● EXTRACTED RECORDS

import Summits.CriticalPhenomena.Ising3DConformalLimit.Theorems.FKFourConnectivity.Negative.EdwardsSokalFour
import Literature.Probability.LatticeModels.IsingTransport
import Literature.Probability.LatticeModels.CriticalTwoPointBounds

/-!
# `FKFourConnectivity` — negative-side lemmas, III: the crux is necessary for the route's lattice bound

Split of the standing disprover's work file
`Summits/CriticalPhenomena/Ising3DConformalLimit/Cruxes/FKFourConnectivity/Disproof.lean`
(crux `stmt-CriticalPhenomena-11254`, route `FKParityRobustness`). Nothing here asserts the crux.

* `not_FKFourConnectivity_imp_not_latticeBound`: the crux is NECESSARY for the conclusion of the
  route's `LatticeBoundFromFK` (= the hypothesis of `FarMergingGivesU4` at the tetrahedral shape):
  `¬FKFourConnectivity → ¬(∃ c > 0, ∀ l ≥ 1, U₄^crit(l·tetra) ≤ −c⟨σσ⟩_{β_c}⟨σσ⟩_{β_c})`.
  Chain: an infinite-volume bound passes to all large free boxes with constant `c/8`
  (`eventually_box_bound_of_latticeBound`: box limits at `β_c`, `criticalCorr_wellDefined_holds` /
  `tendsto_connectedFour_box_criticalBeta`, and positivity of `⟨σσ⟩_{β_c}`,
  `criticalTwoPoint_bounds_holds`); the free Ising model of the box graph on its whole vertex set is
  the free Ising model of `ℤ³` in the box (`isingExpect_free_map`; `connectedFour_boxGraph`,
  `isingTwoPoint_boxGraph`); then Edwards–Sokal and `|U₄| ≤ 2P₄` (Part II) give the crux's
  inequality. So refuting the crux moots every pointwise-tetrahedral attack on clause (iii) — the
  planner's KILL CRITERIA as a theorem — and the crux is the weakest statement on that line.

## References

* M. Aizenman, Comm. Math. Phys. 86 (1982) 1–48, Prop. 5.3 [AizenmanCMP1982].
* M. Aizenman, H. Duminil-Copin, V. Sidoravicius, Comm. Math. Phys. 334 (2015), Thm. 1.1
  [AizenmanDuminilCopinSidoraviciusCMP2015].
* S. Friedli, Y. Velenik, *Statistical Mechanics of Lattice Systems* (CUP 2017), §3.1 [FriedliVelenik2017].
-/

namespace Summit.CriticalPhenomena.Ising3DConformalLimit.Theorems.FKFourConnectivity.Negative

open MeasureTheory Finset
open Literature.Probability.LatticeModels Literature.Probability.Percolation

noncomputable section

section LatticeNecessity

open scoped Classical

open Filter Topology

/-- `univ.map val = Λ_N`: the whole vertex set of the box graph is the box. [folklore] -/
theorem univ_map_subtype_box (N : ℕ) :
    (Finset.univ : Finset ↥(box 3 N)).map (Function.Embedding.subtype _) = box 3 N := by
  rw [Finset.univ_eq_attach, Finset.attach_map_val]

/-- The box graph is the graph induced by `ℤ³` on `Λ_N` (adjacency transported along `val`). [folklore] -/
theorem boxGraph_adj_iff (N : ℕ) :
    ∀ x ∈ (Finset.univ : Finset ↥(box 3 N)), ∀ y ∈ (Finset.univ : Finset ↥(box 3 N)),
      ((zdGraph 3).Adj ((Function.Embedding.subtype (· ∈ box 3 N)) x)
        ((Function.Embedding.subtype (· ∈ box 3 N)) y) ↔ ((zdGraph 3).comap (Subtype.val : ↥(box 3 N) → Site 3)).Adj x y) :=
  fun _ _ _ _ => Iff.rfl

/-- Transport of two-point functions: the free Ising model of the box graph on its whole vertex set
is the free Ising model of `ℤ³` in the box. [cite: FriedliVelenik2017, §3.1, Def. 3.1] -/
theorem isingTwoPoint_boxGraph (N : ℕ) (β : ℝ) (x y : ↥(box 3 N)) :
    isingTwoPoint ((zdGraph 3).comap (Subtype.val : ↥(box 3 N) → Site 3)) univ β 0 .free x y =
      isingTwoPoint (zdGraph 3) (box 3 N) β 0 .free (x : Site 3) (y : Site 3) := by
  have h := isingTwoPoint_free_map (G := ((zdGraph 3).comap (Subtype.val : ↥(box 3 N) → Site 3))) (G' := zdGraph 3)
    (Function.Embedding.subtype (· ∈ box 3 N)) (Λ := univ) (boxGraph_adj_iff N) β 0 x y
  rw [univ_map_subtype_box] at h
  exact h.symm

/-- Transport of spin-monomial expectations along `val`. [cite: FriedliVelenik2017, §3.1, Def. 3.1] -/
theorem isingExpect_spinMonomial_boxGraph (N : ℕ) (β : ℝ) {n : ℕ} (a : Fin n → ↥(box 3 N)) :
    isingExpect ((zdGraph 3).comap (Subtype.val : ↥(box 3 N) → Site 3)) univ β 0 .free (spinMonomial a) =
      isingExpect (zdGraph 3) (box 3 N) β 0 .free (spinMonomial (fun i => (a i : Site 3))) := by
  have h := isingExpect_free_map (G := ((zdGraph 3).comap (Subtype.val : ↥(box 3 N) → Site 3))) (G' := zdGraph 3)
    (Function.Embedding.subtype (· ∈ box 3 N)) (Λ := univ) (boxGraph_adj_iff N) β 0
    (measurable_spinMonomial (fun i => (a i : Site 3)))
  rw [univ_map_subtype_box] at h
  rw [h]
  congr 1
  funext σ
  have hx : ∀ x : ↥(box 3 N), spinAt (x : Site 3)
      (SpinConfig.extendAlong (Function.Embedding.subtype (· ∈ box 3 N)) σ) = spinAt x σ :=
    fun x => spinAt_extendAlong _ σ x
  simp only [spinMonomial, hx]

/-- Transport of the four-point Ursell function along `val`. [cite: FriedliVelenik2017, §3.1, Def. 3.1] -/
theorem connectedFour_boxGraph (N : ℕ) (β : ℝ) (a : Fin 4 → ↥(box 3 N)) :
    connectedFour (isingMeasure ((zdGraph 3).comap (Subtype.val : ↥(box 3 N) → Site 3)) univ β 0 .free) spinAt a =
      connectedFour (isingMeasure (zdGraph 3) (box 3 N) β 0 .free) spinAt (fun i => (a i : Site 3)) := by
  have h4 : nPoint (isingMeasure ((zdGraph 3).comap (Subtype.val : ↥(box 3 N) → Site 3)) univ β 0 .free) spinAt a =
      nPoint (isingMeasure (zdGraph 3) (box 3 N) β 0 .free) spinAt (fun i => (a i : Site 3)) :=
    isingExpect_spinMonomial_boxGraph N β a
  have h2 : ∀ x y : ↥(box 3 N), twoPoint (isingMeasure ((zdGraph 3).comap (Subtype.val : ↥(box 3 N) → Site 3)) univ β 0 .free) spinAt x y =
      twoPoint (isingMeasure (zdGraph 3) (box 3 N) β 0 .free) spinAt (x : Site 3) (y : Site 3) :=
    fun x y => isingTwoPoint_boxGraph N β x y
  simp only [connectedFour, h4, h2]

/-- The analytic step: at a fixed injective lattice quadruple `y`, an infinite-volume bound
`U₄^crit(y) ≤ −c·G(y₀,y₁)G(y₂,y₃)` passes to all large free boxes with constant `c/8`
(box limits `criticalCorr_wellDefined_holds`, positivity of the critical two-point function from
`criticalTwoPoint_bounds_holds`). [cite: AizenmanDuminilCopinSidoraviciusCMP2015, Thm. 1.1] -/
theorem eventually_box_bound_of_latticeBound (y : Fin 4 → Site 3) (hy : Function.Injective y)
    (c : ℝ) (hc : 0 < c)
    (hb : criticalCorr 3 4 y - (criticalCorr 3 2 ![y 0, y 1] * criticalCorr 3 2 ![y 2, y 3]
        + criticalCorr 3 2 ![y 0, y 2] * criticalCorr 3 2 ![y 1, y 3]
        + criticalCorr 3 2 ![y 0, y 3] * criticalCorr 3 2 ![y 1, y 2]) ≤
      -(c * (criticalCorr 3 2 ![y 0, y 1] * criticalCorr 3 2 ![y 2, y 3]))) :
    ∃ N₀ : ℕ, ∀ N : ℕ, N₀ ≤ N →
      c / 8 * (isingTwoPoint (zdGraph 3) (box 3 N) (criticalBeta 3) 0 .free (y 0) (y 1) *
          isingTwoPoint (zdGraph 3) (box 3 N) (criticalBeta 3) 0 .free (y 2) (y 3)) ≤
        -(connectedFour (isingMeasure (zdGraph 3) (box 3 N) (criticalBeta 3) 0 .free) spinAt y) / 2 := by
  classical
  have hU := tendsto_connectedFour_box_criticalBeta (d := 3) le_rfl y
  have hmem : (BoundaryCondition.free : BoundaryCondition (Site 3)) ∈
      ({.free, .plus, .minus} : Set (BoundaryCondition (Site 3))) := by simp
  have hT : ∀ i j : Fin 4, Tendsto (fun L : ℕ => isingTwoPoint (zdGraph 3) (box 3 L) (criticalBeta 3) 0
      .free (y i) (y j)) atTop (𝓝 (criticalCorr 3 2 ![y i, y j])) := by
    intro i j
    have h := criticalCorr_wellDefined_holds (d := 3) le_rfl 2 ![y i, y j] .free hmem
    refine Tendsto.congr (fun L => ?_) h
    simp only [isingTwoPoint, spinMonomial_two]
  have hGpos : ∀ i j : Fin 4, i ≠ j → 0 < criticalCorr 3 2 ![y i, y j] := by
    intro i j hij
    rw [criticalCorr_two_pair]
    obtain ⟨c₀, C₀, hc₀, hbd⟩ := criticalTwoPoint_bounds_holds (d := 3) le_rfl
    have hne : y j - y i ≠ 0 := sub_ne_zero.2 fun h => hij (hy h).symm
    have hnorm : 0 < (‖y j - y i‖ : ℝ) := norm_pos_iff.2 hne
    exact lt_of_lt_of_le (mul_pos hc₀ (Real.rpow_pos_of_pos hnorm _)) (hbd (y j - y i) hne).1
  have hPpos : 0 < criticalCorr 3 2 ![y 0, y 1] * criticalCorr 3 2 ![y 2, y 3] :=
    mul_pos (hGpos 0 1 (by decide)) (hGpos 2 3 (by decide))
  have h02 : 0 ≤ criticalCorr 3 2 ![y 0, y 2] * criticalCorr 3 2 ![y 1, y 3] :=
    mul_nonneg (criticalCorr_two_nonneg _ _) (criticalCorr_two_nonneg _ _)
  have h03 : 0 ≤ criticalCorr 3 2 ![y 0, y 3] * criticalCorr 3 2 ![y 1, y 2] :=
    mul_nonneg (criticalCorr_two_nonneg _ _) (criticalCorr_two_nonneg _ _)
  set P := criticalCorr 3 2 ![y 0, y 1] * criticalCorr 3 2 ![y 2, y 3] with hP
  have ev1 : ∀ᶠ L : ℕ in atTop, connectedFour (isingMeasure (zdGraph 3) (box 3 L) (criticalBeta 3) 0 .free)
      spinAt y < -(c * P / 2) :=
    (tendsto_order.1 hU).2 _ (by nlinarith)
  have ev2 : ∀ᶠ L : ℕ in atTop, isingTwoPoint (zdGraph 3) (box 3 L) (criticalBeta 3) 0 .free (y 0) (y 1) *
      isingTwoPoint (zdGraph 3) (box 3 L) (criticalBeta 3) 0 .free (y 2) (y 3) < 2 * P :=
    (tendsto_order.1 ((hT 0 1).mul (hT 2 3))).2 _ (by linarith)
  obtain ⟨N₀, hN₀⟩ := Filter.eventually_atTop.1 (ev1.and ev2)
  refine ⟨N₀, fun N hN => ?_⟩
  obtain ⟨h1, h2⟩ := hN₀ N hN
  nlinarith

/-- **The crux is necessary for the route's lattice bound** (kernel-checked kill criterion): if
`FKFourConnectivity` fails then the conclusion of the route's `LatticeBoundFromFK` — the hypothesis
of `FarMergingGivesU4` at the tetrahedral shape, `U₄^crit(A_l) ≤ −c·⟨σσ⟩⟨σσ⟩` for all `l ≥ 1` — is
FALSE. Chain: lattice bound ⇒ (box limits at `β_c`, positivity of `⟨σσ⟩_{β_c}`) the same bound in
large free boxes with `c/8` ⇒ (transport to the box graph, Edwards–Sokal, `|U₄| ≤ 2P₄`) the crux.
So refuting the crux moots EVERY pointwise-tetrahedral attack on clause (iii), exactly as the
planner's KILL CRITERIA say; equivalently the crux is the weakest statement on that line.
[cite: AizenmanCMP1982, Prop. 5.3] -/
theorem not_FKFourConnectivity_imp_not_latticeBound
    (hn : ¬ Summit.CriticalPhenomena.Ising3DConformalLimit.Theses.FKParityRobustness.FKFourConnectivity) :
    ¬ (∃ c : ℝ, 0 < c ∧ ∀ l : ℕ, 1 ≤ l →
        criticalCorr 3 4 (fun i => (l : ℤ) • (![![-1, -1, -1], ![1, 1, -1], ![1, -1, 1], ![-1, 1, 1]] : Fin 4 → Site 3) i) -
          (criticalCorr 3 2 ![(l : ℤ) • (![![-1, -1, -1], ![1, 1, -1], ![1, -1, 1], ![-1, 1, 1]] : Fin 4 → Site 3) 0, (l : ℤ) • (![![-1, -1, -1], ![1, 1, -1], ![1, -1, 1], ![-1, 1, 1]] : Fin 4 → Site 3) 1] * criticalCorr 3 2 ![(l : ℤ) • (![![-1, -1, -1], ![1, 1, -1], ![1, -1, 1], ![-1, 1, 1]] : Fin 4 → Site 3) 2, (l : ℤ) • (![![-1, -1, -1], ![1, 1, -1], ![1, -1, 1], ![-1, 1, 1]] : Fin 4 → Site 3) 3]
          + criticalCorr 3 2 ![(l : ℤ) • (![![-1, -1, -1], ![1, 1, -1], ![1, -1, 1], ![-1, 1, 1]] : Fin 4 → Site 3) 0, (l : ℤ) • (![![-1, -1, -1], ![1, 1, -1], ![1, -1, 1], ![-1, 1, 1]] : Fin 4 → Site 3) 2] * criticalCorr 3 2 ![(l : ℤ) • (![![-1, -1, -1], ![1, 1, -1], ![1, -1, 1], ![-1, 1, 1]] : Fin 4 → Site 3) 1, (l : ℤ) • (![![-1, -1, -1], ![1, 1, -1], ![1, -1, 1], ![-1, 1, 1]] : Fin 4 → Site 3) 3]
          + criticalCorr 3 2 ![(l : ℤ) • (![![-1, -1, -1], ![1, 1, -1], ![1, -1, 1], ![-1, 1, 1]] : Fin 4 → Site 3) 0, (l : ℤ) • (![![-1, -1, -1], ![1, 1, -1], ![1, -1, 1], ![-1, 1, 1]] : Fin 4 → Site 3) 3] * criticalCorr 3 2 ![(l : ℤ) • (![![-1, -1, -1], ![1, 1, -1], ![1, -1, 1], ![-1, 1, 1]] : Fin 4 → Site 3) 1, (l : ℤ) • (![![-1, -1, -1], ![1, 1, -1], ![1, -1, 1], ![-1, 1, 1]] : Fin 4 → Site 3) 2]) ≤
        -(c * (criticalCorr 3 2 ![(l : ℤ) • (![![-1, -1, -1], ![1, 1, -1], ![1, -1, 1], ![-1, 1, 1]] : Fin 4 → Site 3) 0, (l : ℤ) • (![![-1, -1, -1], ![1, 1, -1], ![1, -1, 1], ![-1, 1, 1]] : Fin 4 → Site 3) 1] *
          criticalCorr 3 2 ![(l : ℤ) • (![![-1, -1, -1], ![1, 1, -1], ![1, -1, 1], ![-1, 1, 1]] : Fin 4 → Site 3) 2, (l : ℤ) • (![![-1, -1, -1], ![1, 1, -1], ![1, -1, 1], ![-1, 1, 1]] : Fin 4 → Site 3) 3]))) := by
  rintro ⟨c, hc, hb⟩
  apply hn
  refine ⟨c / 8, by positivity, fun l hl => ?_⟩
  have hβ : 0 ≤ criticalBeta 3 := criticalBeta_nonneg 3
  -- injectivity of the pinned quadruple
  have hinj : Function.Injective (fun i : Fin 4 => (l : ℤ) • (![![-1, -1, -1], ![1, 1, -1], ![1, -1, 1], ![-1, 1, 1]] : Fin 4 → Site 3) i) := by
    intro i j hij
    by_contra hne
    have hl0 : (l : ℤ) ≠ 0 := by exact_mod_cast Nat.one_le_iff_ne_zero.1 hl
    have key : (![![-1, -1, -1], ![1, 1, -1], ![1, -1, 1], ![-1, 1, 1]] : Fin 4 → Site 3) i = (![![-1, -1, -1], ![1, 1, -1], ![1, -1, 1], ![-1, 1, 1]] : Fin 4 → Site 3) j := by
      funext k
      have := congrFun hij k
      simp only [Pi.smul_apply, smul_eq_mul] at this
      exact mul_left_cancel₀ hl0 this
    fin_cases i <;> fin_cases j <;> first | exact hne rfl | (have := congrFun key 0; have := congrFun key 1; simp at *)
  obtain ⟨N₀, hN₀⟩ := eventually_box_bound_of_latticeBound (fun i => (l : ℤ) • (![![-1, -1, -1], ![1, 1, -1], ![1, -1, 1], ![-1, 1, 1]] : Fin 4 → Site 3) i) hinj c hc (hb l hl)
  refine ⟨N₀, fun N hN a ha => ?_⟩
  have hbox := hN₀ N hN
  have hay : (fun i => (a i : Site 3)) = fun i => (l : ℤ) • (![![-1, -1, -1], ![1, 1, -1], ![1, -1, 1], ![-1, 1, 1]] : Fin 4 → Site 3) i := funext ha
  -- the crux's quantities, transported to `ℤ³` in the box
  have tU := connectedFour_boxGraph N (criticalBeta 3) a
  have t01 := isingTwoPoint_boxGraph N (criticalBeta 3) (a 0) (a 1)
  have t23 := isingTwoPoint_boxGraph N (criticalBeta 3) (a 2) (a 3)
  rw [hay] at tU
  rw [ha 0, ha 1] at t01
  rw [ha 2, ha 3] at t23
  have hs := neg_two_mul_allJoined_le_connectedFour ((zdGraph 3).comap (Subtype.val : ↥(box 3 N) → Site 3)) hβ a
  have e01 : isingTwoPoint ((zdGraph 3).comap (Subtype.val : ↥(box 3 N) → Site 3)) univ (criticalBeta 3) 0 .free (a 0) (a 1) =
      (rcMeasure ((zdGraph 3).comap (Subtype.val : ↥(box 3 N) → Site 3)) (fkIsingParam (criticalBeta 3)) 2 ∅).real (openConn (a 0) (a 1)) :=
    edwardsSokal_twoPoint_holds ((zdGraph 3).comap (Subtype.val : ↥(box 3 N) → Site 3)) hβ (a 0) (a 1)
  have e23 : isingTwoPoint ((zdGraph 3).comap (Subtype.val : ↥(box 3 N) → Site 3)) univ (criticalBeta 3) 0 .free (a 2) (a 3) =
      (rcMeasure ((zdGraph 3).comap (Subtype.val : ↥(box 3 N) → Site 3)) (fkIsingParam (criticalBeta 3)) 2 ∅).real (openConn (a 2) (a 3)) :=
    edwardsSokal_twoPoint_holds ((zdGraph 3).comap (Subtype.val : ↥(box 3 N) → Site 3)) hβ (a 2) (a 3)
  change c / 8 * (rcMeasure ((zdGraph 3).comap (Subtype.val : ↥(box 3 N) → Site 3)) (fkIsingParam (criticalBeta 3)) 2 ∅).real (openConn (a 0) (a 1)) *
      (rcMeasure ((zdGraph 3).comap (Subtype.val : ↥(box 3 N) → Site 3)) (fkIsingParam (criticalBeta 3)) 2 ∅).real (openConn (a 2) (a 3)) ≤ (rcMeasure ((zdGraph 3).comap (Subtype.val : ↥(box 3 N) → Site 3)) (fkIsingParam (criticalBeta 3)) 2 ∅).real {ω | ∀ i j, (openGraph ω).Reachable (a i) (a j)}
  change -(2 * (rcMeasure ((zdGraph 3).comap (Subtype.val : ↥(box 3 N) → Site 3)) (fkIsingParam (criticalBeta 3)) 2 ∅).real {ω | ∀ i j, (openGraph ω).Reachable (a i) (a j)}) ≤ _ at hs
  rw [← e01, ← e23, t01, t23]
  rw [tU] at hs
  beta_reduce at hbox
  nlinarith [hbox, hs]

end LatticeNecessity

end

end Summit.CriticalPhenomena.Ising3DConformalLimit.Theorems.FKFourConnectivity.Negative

● PROBLEM REQUIREMENTS
Looking at the entries above, can you reproduce exactly the lines from the one that holds "spinAt y < -(c" through the one that holds "kill criterion): if", and only those?

● RESPONSE TO THE EXERCISE
      spinAt y < -(c * P / 2) :=
    (tendsto_order.1 hU).2 _ (by nlinarith)
  have ev2 : ∀ᶠ L : ℕ in atTop, isingTwoPoint (zdGraph 3) (box 3 L) (criticalBeta 3) 0 .free (y 0) (y 1) *
      isingTwoPoint (zdGraph 3) (box 3 L) (criticalBeta 3) 0 .free (y 2) (y 3) < 2 * P :=
    (tendsto_order.1 ((hT 0 1).mul (hT 2 3))).2 _ (by linarith)
  obtain ⟨N₀, hN₀⟩ := Filter.eventually_atTop.1 (ev1.and ev2)
  refine ⟨N₀, fun N hN => ?_⟩
  obtain ⟨h1, h2⟩ := hN₀ N hN
  nlinarith

/-- **The crux is necessary for the route's lattice bound** (kernel-checked kill criterion): if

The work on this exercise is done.